Tanpa menjawab, Chandrea langsung menembak di bagian jantung lelaki itu dan pria suruhan itu langsung mengubur mereka.
Chandrea meninggalkan pria suruhan itu dengan berjalan pergi dari hutan itu karena dia tak peduli, sudah selesai semua bagaimana dia menunjukan dirinya pada mayat yang sudah mati.
Hari berikutnya, Marito mengobrol dengan putranya. "Ayah sudah memilihkan SMP yang aman untuk mu," Kata Marito tapi Max tak peduli dan hanya menatap ke ponselnya.
"Kedepan nya, jika kau di tindas lagi, Ayah akan mengizinkan mu untuk mengadu pada Chandrea saja," tambah Marito seketika Max terdiam bingung.
Hingga hari pertama datang. Tampak di sisi Chandrea ada di tempatnya melihat televisi dengan senyum nya. Lalu dia tertarik untuk ke tempat Max, jadi dia beranjak dan ke sana.
Sesampainya di rumah Marito, dia mengetuk pintu rumah tapi tak ada yang membuka membuat Chandrea tak sabaran dan langsung membukanya, rupanya pintunya tidak terkunci membuatnya terdiam.
Ia mencoba tak peduli dan langsung mencari Max yang rupanya ada di kamar mandi. "Hei..." ia menatap dari pintu melihat Max yang berlutut tampak ketakutan.
"Kupikir aku tidak akan mengalami ini lagi, tapi kenapa intimidasi nya makin sangat parah..." Max bercerita dengan sangat ketakutan, apalagi Chandrea terdiam melihat rambut nya yang berantakan, ia lalu melihat gunting rambut di atas wastafel. "Sepertinya mereka memang harus di beri pelajaran," kata Chandrea sambil menunjukan gunting yang ia bawa.
Hari selanjutnya, Max dengan tekad yang berani datang ke kelas, rambutnya sudah sangat rapi dan tentu saja Chandrea sangat jago menanganinya. Kemudian ada gadis yang duduk paling depan menatapnya. "Hei, itu rambut barumu?" dia menggunakan nada mengejek. "Aku suka sekali.... Ahahaha...." tambahnya yang rupanya dialah penindas Max pertama, mengejutkan sekali dia adalah seorang gadis yang terlihat sombong.
Guru di sana hanya terdiam. "Oke, baiklah, sudah..." dia hanya mengatakan itu dan tidak membela Max layaknya dia tak peduli. Tapi ada yang datang di pintu kelas, yakni Chandrea membuat semua terdiam.

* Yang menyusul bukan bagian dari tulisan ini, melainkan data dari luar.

import Mathlib
import HarnessLib

/-!
# Programme V3U, chart b: the augmentation ideal on `D₊(x_b² t)` is `(x_b)` — ANY characteristic

(crux stmt-ResolutionOfSingularities-15640 `WildQuotients.WildQuotientResolution`, line `Sketch`,
sector `|G| = p`; programme V3U of `L/w45c/CHAIN.md` v5 §4 row stub-2, candidate **D1** of
`W45cPlanSignaturesV5.lean` VERBATIM; [OURS · L1 W4.5c] — NOT a statement of any manuscript.)

On the regular chart `D₊(x_b² t) = Spec k[x_b, v, …]` (`x_a = v x_b²`) of `Bl_{(x_a, x_b²)} 𝔸ⁿ` the
lifted `J₃`-type action `a` (`a x_a = x_a`, `a x_b = x_b + m x_a`, any `m`, any characteristic) has
`a x_b = x_b (1 + m x_b v)`, `a v · (1 + m x_b v)² = v`, so the ideal `(x_a, x_b) + (a v − v)` — the
augmentation ideal read through the chart package — is the principal ideal `(x_b)`
(`chartB_span_eq`; = stub-1's `JordanThree.k3_chart4_span_eq` with exponent `2` instead of `6`).
Hence the stable affine `W_b = ⋂ₗ σˡ D₊(x_b² t)` has a regular quotient by chart-level
Király–Lütkebohmert, at EVERY `p`.
-/

-- single-problem summit: the doubled namespace component `ResolutionOfSingularities` is forced
set_option linter.dupNamespace false

noncomputable section

namespace Summit.ResolutionOfSingularities.ResolutionOfSingularities.Theorems.WildQuotientResolution.ToricExit

/-- **D1 — chart b of `Bl_{(x_a,x_b²)}`, augmentation ideal `(x_b)`** (V5 verbatim): in a domain with
`x_b² · e₀ = x_a` (`e₀ = v = x_a/x_b²` the chart generator), `a x_a = x_a`, `a x_b = x_b + m x_a`,
one has `(x_a, x_b) + (a e₀ − e₀) = (x_b)`: `x_a = x_b² v ∈ (x_b)`, `a x_b − x_b = m x_b² v`,
`a v − v = −a v (2 m x_b v + m² x_b² v²)` (from `a v (1 + m x_b v)² = v`). Any characteristic, any
`m`. [OURS · L1 W4.5c] [folklore] -/
theorem chartB_span_eq {S : Type} [CommRing S] [IsDomain S] (xa xb m : S) (hxa : xa ≠ 0)
    (hxb : xb ≠ 0) (a : S →+* S) (ha : a xa = xa) (hb : a xb = xb + m * xa)
    (e : {l : Fin 2 // l ≠ (1 : Fin 2)} → S)
    (he : ∀ l, xb ^ 2 * e l = (![xa, xb ^ 2] : Fin 2 → S) l.1) :
    Ideal.span ({xa, xb} : Set S) ⊔ Ideal.span (Set.range fun l => a (e l) - e l) =
      Ideal.span ({xb} : Set S) := by
  set v : S := e ⟨0, by decide⟩ with hv
  -- the monomial parametrisation `x_a = x_b² v`
  have hxa1 : xb ^ 2 * v = xa := he ⟨0, by decide⟩
  -- the action: `a x_b = x_b (1 + m x_b v)` and `a v · (1 + m x_b v)² = v`
  have hb' : a xb = xb * (1 + m * (xb * v)) := by rw [hb, ← hxa1]; ring
  have hav : a v * (1 + m * (xb * v)) ^ 2 = v := by
    have h := congrArg a hxa1
    rw [map_mul, map_pow, ha, hb', ← hxa1] at h
    have h' : xb ^ 2 * (a v * (1 + m * (xb * v)) ^ 2) = xb ^ 2 * v := by linear_combination h
    exact mul_left_cancel₀ (pow_ne_zero 2 hxb) h'
  -- the moves land in `(x_b)`
  set I : Ideal S := Ideal.span ({xb} : Set S) with hI
  have hxbI : xb ∈ I := Ideal.subset_span (Set.mem_singleton _)
  have hmv : a v - v ∈ I := by
    refine Ideal.mem_span_singleton'.mpr ⟨-(a v * (2 * m * v + m ^ 2 * xb * v ^ 2)), ?_⟩
    linear_combination (-1 : S) * hav
  apply le_antisymm
  · refine sup_le ?_ ?_
    · refine Ideal.span_le.mpr ?_
      intro x hx
      simp only [Set.mem_insert_iff, Set.mem_singleton_iff] at hx
      rcases hx with rfl | rfl
      · rw [← hxa1]
        exact Ideal.mem_span_singleton'.mpr ⟨xb * v, by ring⟩
      · exact hxbI
    · refine Ideal.span_le.mpr ?_
      rintro _ ⟨⟨l, hl⟩, rfl⟩
      fin_cases l
      · exact hmv
      · exact absurd rfl hl
  · rw [hI, Ideal.span_singleton_le_iff_mem]
    exact Ideal.mem_sup_left (Ideal.subset_span (Set.mem_insert_of_mem _ (Set.mem_singleton _)))

end Summit.ResolutionOfSingularities.ResolutionOfSingularities.Theorems.WildQuotientResolution.ToricExit

end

Chandrea memasang wajah datar dan dia mendengar semua ejekan yang lembut tadi, kemudian dia berjalan ke meja gadis tadi yang terdiam menatapnya, Chandrea mendekat dan berlutut. "Hei, cantik... Apakah kau senang memotong rambut orang kemarin? Aku tidak menyangka kau akan memiliki cita-cita menjadi pemotong rambut," Chandrea menatap.
"Nona, apa yang kau lakukan di sini?" Guru di sana mencoba terlibat tapi Chandrea menjadi menurunkan senyum kecilnya dan langsung berdiri, tak hanya itu, mendadak dia memiringkan meja gadis itu membuat gadis itu perlahan ketakutan, dia lalu berjalan ke arah alat pemadam kebakatan yang masih tertancap di dinding, seharusnya itu sangat berat jika asal di tarik.

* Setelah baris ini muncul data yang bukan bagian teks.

import Literature.IUT.LogVolume.DyadicPrimeResidueIsometryStable
import Literature.IUT.LogVolume.IsometryEmbeddingOrder
import HarnessLib

/-!
# The residual dyadic class: every isometry is an INTEGRAL EMBEDDING-ORDER element — hence `(R_I)^∼` is fixed in EVERY packet shape

Classical local algebra (nothing disputed).  abc-iut cell, block E, lane-2 adversary sketch (abc-iut-E-cx-2 gen 3) for the R-J row Y-29b
«n-slot» precision rider: `DyadicPrimeResidueIsometryStable` (two slots, `K ⊗ K`) decomposes an isometry `σ` of a field `K/ℚ_p` on the
residual class (units `≡ 1`, uniformizer `π`, some `‖x₀‖ ≤ ‖π‖⁻¹` with `‖Tr x₀‖ ≥ 1`) as `σ = 1 + Σ_j Tr(t_j ·)·u_j` with `‖u_j‖·‖t_j‖ ≤ 1`.
Expanding `Tr = Σ_τ τ` in `ℚ̄_p` shows that `ι ∘ σ = Σ_τ c_τ·τ` over the embeddings `τ : K → ℚ̄_p` with `‖c_τ‖ ≤ 1` — verbatim the
hypothesis of abc-iut-E-t42's `EmbeddingOrder.congr_image_normalizedPacket_of_embeddingOrder` (ANY index type, any packet shape).  So the
two-slot stability extends to every number of slots with no relative-trace bookkeeping; and MIXED packets whose slots are each either TAME
(`Tr(𝒪) = ℤ_p`, E-t42) or on the residual dyadic class are stable as well (`congr_image_normalizedPacket_eq_of_tame_or_primeResidue`, v2).
Proof-only; 0 definitions; no `sorry`.
[cite: SerreLocalFields1979, Ch. III §3, Prop. 7] [cite: NeukirchANT1999, Ch. II (4.8)] [cite: Mochizuki2012, IUTchIV Prop. 1.1 p. 9]
-/

noncomputable section

open Module

namespace Literature.IUT.LogVolume

namespace DyadicPrimeResidue

variable {p : ℕ} [Fact p.Prime]
variable {K : Type} [NontriviallyNormedField K] [NormedAlgebra ℚ_[p] K] [IsUltrametricDist K] [ProperSpace K]

/-- **On the residual class every `ℚ_p`-linear isometry lies in the integral EMBEDDING order**: for every embedding `ι : K → ℚ̄_p`,
`ι ∘ σ = Σ_τ c_τ·τ` over embeddings `τ : K → ℚ̄_p` with `‖c_τ‖ ≤ 1` (`c_τ = [τ = ι] + Σ_j ι(σ b_j − b_j)·τ(t_j)` along a norm-dominated basis
`b` with trace-dual family `t`, `‖σ b_j − b_j‖·‖t_j‖ ≤ 1` by `norm_mul_le_one_of_strict`). [cite: SerreLocalFields1979, Ch. III §3, Prop. 7] -/
theorem exists_embeddingOrder_repr_of_isometry (hres : ∀ w : K, ‖w‖ = 1 → ‖w - 1‖ < 1)
    (π : K) (hπmax : ∀ y : K, ‖y‖ < 1 → ‖y‖ ≤ ‖π‖) (x₀ : K) (hx₀ : ‖x₀‖ ≤ ‖π‖⁻¹) (htr₀ : 1 ≤ ‖Algebra.trace ℚ_[p] K x₀‖)
    (σ : K ≃ₗ[ℚ_[p]] K) (hσ : ∀ x, ‖σ x‖ = ‖x‖) (ι : K →ₐ[ℚ_[p]] PadicAlgCl p) :
    ∃ (T : Finset (K →ₐ[ℚ_[p]] PadicAlgCl p)) (c : (K →ₐ[ℚ_[p]] PadicAlgCl p) → PadicAlgCl p),
      (∀ τ ∈ T, ‖c τ‖ ≤ 1) ∧ ∀ x, ι (σ x) = ∑ τ ∈ T, c τ * τ x := by
  classical
  haveI := finiteDimensional p K
  obtain ⟨b, hb⟩ := TameDualPair.exists_dominated_basis (p := p) (E := K)
  have ht' : ∀ j : Fin (finrank ℚ_[p] K), ∃ t : K, ∀ x, Algebra.trace ℚ_[p] K (t * x) = b.coord j x :=
    fun j => exists_trace_mul_eq (b.coord j)
  choose t ht using ht'
  -- each piece of `σ − 1` is strictly contracting, hence `‖u_j‖·‖t_j‖ ≤ 1`
  have hut : ∀ j, ‖σ (b j) - b j‖ * ‖t j‖ ≤ 1 := by
    intro j
    refine norm_mul_le_one_of_strict π hπmax x₀ hx₀ htr₀ fun x hx => ?_
    rw [ht j x, Basis.coord_apply]
    by_cases hc : b.repr x j = 0
    · rw [hc, norm_zero, zero_mul]; exact norm_pos_iff.mpr hx
    have hlt : ‖σ (b j) - b j‖ < ‖b j‖ := norm_sub_lt_of_isometry hres σ hσ (b.ne_zero j)
    calc ‖b.repr x j‖ * ‖σ (b j) - b j‖ < ‖b.repr x j‖ * ‖b j‖ := mul_lt_mul_of_pos_left hlt (norm_pos_iff.mpr hc)
      _ = ‖b.repr x j • b j‖ := (norm_smul _ _).symm
      _ ≤ ‖x‖ := hb x j
  -- `σ x = x + Σ_j Tr(t_j x) • (σ b_j − b_j)`
  have hdecomp : ∀ x : K, σ x = x + ∑ j, Algebra.trace ℚ_[p] K (t j * x) • (σ (b j) - b j) := by
    intro x
    simp_rw [ht, Basis.coord_apply, smul_sub, Finset.sum_sub_distrib, ← map_smul, ← map_sum, b.sum_repr x]
    abel
  refine ⟨Finset.univ, fun τ => (if τ = ι then 1 else 0) + ∑ j, ι (σ (b j) - b j) * τ (t j), fun τ _ => ?_, fun x => ?_⟩
  · refine (IsUltrametricDist.norm_add_le_max _ _).trans (max_le ?_ ?_)
    · split_ifs <;> simp
    · refine IsUltrametricDist.norm_sum_le_of_forall_le_of_nonneg zero_le_one fun j _ => ?_
      rw [norm_mul, norm_map_algHom ι, norm_map_algHom τ]
      exact hut j
  · have hsplit : ∑ τ : K →ₐ[ℚ_[p]] PadicAlgCl p,
        ((if τ = ι then (1 : PadicAlgCl p) else 0) + ∑ j, ι (σ (b j) - b j) * τ (t j)) * τ x =
        ι x + ∑ τ : K →ₐ[ℚ_[p]] PadicAlgCl p, (∑ j, ι (σ (b j) - b j) * τ (t j)) * τ x := by
      simp_rw [add_mul, Finset.sum_add_distrib, ite_mul, one_mul, zero_mul, Finset.sum_ite_eq', Finset.mem_univ, if_true]
    rw [hsplit, hdecomp x, map_add, map_sum]
    congr 1
    calc ∑ j, ι (Algebra.trace ℚ_[p] K (t j * x) • (σ (b j) - b j))
        = ∑ j, ι (σ (b j) - b j) * algebraMap ℚ_[p] (PadicAlgCl p) (Algebra.trace ℚ_[p] K (t j * x)) :=
          Finset.sum_congr rfl fun j _ => by rw [map_smul, Algebra.smul_def, mul_comm]
      _ = ∑ j, ι (σ (b j) - b j) * ∑ τ : K →ₐ[ℚ_[p]] PadicAlgCl p, τ (t j * x) := by
          simp_rw [trace_eq_sum_embeddings (PadicAlgCl p)]
      _ = ∑ τ : K →ₐ[ℚ_[p]] PadicAlgCl p, (∑ j, ι (σ (b j) - b j) * τ (t j)) * τ x := by
          simp_rw [Finset.mul_sum, Finset.sum_mul]
          rw [Finset.sum_comm]
          exact Finset.sum_congr rfl fun τ _ => Finset.sum_congr rfl fun j _ => by rw [map_mul]; ring

/-- **`(⊗_i f_i)((R_I)^∼) = (R_I)^∼` in EVERY packet shape `⊗_{i ∈ I} K` on the residual class** (`I` any finite non-empty index type,
`f_i` any `ℚ_p`-linear isometries of `K`): the two-slot theorem `congr_mem_normalizedPacket_of_isometry` for every number of slots, through
abc-iut-E-t42's embedding-order criterion. [cite: Mochizuki2012, IUTchIV Prop. 1.1 p. 9] [cite: SerreLocalFields1979, Ch. III §3, Prop. 7] -/
theorem congr_image_normalizedPacket_eq_of_isometries {I : Type} [Fintype I] [DecidableEq I] [Nonempty I]
    (hres : ∀ w : K, ‖w‖ = 1 → ‖w - 1‖ < 1)
    (π : K) (hπmax : ∀ y : K, ‖y‖ < 1 → ‖y‖ ≤ ‖π‖) (x₀ : K) (hx₀ : ‖x₀‖ ≤ ‖π‖⁻¹) (htr₀ : 1 ≤ ‖Algebra.trace ℚ_[p] K x₀‖)
    (f : I → (K ≃ₗ[ℚ_[p]] K)) (hf : ∀ i x, ‖f i x‖ = ‖x‖) :
    (PiTensorProduct.congr f : PacketAlgebra p (fun _ : I => K) ≃ₗ[ℚ_[p]] PacketAlgebra p (fun _ : I => K)) ''
        (normalizedPacket p (fun _ : I => K) : Set (PacketAlgebra p (fun _ : I => K))) = normalizedPacket p (fun _ : I => K) := by
  obtain ⟨ι⟩ := EmbeddingOrder.nonempty_algHom_padicAlgCl (p := p) (K := K)
  have hf' : ∀ i x, ‖(f i).symm x‖ = ‖x‖ := fun i x => by
    conv_rhs => rw [← (f i).apply_symm_apply x]
    rw [hf]
  exact EmbeddingOrder.congr_image_normalizedPacket_of_embeddingOrder p (fun _ : I => K) f
    (fun i => ⟨ι, exists_embeddingOrder_repr_of_isometry hres π hπmax x₀ hx₀ htr₀ (f i) (hf i) ι⟩)
    (fun i => ⟨ι, exists_embeddingOrder_repr_of_isometry hres π hπmax x₀ hx₀ htr₀ (f i).symm (hf' i) ι⟩)

/-- … and NO isometric mover of `(R_I)^∼` exists in any packet shape on the residual class (the `n`-slot form of
`not_exists_isometry_mover`). [cite: Mochizuki2012, IUTchIV Prop. 1.1 p. 9] -/
theorem not_exists_isometry_mover_slots {I : Type} [Fintype I] [DecidableEq I] [Nonempty I]
    (hres : ∀ w : K, ‖w‖ = 1 → ‖w - 1‖ < 1)
    (π : K) (hπmax : ∀ y : K, ‖y‖ < 1 → ‖y‖ ≤ ‖π‖) (x₀ : K) (hx₀ : ‖x₀‖ ≤ ‖π‖⁻¹) (htr₀ : 1 ≤ ‖Algebra.trace ℚ_[p] K x₀‖) :
    ¬ ∃ (f : I → (K ≃ₗ[ℚ_[p]] K)) (_ : ∀ i x, ‖f i x‖ = ‖x‖) (z : PacketAlgebra p (fun _ : I => K)),
        z ∈ normalizedPacket p (fun _ : I => K) ∧
        (PiTensorProduct.congr f : PacketAlgebra p (fun _ : I => K) ≃ₗ[ℚ_[p]] PacketAlgebra p (fun _ : I => K)) z ∉
          normalizedPacket p (fun _ : I => K) := by
  rintro ⟨f, hf, z, hz, hmove⟩
  have himg := congr_image_normalizedPacket_eq_of_isometries hres π hπmax x₀ hx₀ htr₀ f hf
  have hmem : (PiTensorProduct.congr f : PacketAlgebra p (fun _ : I => K) ≃ₗ[ℚ_[p]] PacketAlgebra p (fun _ : I => K)) z ∈
      (PiTensorProduct.congr f : PacketAlgebra p (fun _ : I => K) ≃ₗ[ℚ_[p]] PacketAlgebra p (fun _ : I => K)) ''
        (normalizedPacket p (fun _ : I => K) : Set (PacketAlgebra p (fun _ : I => K))) := Set.mem_image_of_mem _ hz
  rw [himg] at hmem
  exact hmove hmem

/-- **MIXED packets, any shape**: for slot fields `k_i` (`i ∈ I`, any finite non-empty `I`) EACH of which is either TAME — `Tr(𝒪_{k_i}) = ℤ_p`,
i.e. `¬ ∀ x, ‖x‖ ≤ 1 → ‖Tr x‖ < 1` (abc-iut-E-t42's `exists_embeddingOrder_repr_of_isometry_of_not_wild`) — or on the RESIDUAL DYADIC CLASS
(units `≡ 1`, a uniformizer `π_i`, some `‖x₀‖ ≤ ‖π_i‖⁻¹` with `‖Tr x₀‖ ≥ 1`; `exists_embeddingOrder_repr_of_isometry` above), every tuple of
factorwise `ℚ_p`-linear isometries satisfies `(⊗_i g_i)((R_I)^∼) = (R_I)^∼` — slot by slot into E-t42's criterion.  (The residual alternative
is vacuous at odd `p`: `w = −1` has `‖w − 1‖ = ‖2‖ = 1`.) [cite: Mochizuki2012, IUTchIV Prop. 1.1 p. 9] [cite: SerreLocalFields1979, Ch. III §3, Prop. 7] -/
theorem congr_image_normalizedPacket_eq_of_tame_or_primeResidue {I : Type} [Fintype I] [DecidableEq I] [Nonempty I]
    (k : I → Type) [∀ i, NontriviallyNormedField (k i)] [∀ i, NormedAlgebra ℚ_[p] (k i)] [∀ i, IsUltrametricDist (k i)]
    [∀ i, ProperSpace (k i)]
    (hslot : ∀ i, (¬ ∀ x : k i, ‖x‖ ≤ 1 → ‖Algebra.trace ℚ_[p] (k i) x‖ < 1) ∨
      ((∀ w : k i, ‖w‖ = 1 → ‖w - 1‖ < 1) ∧ ∃ π x₀ : k i, (∀ y : k i, ‖y‖ < 1 → ‖y‖ ≤ ‖π‖) ∧ ‖x₀‖ ≤ ‖π‖⁻¹ ∧
        1 ≤ ‖Algebra.trace ℚ_[p] (k i) x₀‖))
    (g : ∀ i, k i ≃ₗ[ℚ_[p]] k i) (hg : ∀ i x, ‖g i x‖ = ‖x‖) :
    (PiTensorProduct.congr g : PacketAlgebra p k ≃ₗ[ℚ_[p]] PacketAlgebra p k) ''
        (normalizedPacket p k : Set (PacketAlgebra p k)) = normalizedPacket p k := by
  have hg' : ∀ i x, ‖(g i).symm x‖ = ‖x‖ := fun i x => by
    conv_rhs => rw [← (g i).apply_symm_apply x]
    rw [hg]
  have key : ∀ (i : I) (σ : k i ≃ₗ[ℚ_[p]] k i), (∀ x, ‖σ x‖ = ‖x‖) →
      ∃ (ι : k i →ₐ[ℚ_[p]] PadicAlgCl p) (T : Finset (k i →ₐ[ℚ_[p]] PadicAlgCl p))
        (c : (k i →ₐ[ℚ_[p]] PadicAlgCl p) → PadicAlgCl p), (∀ τ ∈ T, ‖c τ‖ ≤ 1) ∧ ∀ x, ι (σ x) = ∑ τ ∈ T, c τ * τ x := by
    intro i σ hσ
    obtain ⟨ι⟩ := EmbeddingOrder.nonempty_algHom_padicAlgCl (p := p) (K := k i)
    rcases hslot i with htame | ⟨hres, π, x₀, hπmax, hx₀, htr₀⟩
    · exact ⟨ι, (EmbeddingOrder.exists_embeddingOrder_repr_of_isometry_of_not_wild htame σ hσ ι).1⟩
    · exact ⟨ι, exists_embeddingOrder_repr_of_isometry hres π hπmax x₀ hx₀ htr₀ σ hσ ι⟩
  exact EmbeddingOrder.congr_image_normalizedPacket_of_embeddingOrder p k g (fun i => key i (g i) (hg i))
    (fun i => key i (g i).symm (hg' i))

end DyadicPrimeResidue

end Literature.IUT.LogVolume

end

"Nona!! Apa yang kau lakukan!! Hei!!" Guru mencoba berteriak, tapi Chandrea menunjukan sikap kesalnya dengan membuang benda itu dengan melemparnya ke jendela pinggir kelas membuat yang di luar kelas, tepatnya di lorong menjadi terkejut karena suara kaca pecah dan alat pemadam itu.

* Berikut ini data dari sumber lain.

import Mathlib.LinearAlgebra.Trace
import Mathlib.LinearAlgebra.PID
import Mathlib.LinearAlgebra.Projection
import Mathlib.LinearAlgebra.FiniteDimensional.Lemmas
import Mathlib.RingTheory.Nilpotent.Lemmas
import HarnessLib

/-!
# Tate's trace of finite-potent endomorphisms (Tate 1968, §1)

First layer of J. Tate's construction of the residues of differentials on curves by traces of
linear operators on infinite-dimensional vector spaces (*Residues of differentials on curves*,
Ann. Sci. ÉNS (4) 1 (1968) 149–159, §1 "Traces"). For a vector space `V` over a field `K`:

* `IsFinitePotent θ`: `θⁿ V` is finite-dimensional for some `n` (Tate, §1);
* `fpTrace θ = Tr_V(θ)`: the trace of `θ` on the finite-dimensional invariant subspace `θⁿ V`
  (junk value `0` when `θ` is not finite-potent), and Tate's characterisation
  `fpTrace_eq_trace_restrict`: `Tr_V θ = Tr_W(θ|_W)` for **any** finite-dimensional invariant `W`
  with `θᵐ V ⊆ W` — proved from the finite-dimensional lemma
  `trace_eq_trace_restrict_of_range_pow_le` (the trace on `W` only sees `U ⊆ W` when a power of
  the operator maps `W` into `U`: the induced map on `W/U` is nilpotent);
* the rules **(T1)** `fpTrace_eq_trace` (finite-dimensional `V`), **(T2)** `fpTrace_prodMap`,
  `fpTrace_eq_add_of_isCompl` (direct sums), **(T3)** `fpTrace_eq_zero_of_isNilpotent`,
  **(T5)** `fpTrace_mul_comm` (`Tr(φψ) = Tr(ψφ)` as soon as `ψφ` is finite-potent), invariance
  under isomorphisms `fpTrace_conj`;
* **(T4)** (linearity on a finite-potent subspace of `End V`) in the form used later: the class
  `SmallOn U θ` (`θV ⊆ U`, `dim θU < ∞`) of "`U`-small" operators — they are finite-potent with
  exponent `2`, closed under `+`, scalars, products, and two-sided multiplication by operators
  preserving `U`, and any two of them restrict to the finite-dimensional invariant subspace
  `θ₁U + θ₂U`, whence `SmallOn.fpTrace_add/sub/smul`, `SmallOn.fpTrace_mul_comm` and
  `SmallOn.fpTrace_commutator` (`Tr[θ₁, θ₂] = 0`). Tate's `E₀(A)`-operators are `(A + W)`-small
  (file `TateResidue`).

Everything here is elementary linear algebra over Mathlib's `LinearMap.trace`; it is the input of
`Literature.LinearAlgebra.TateResidue.TateResidue` (abstract residue `res_A(f dg)`, residue theorem)
and, downstream, of the residue / Riemann–Hurwitz files of
`Literature.NumberTheory.DiophantineGeometry` (canonical divisor of an algebraic function field over
an algebraically closed field of characteristic `0`, towards `dim S₂(Γ₀(N)) = g(X₀(N))`).

Mathlib (v4.32.0) has no finite-potent operators / Tate trace (searched `finitePotent`,
`FinitePotent`, `Tate` in `LinearAlgebra`): all declarations are new, in `namespace Literature.Tate`.
Mathlib anchors: `LinearMap.trace`, `LinearMap.trace_restrict_eq_of_forall_mem`,
`LinearMap.trace_comp_comm'`, `LinearMap.trace_conj'`, `LinearMap.trace_prodMap'`,
`LinearMap.isNilpotent_trace_of_isNilpotent`, `Submodule.projection`, `Module.End.pow_restrict`.

## References

* J. Tate, *Residues of differentials on curves*, Ann. Sci. École Norm. Sup. (4) 1 (1968),
  149–159, §1. [Tate1968]
-/

noncomputable section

Semuanya tampak ketakutan melihatnya, kemudian, Chandrea kembali lagi ke gadis tadi dan menarik kembali mejanya dengan kasar untuk di perbaiki, tampak gadis itu ketakutan.
"Jika kau merusak gaya rambutnya lagi, aku akan melakukan hal yang sama, hanya saja aku akan melemparkan nya ke kepalamu, kau mengerti?" dia menatap tajam membuat gadis itu langsung mengangguk hampir menangis, kemudian Chandrea berjalan pergi.
Max yang melihat itu menjadi tersenyum senang. "Dia sangat keren..."
Seharusnya itu adalah peringatan yang bagus, tapi siapa sangka, gadis tadi menangis sambil berlari ke kelas atas, yakni kelas 3 SMP yang merupakan penguasa, dia menangis langsung masuk ke kelas 3 itu dan menghampiri 3 orang lelaki yang mengobrol dan mereka tampak seperti berandalan.
"Huwa…" gadis itu menangis sangat keras di jam istirahat membuat salah satu lelaki itu menatap lalu berdiri dengan tidak mengerti. "Kenapa?"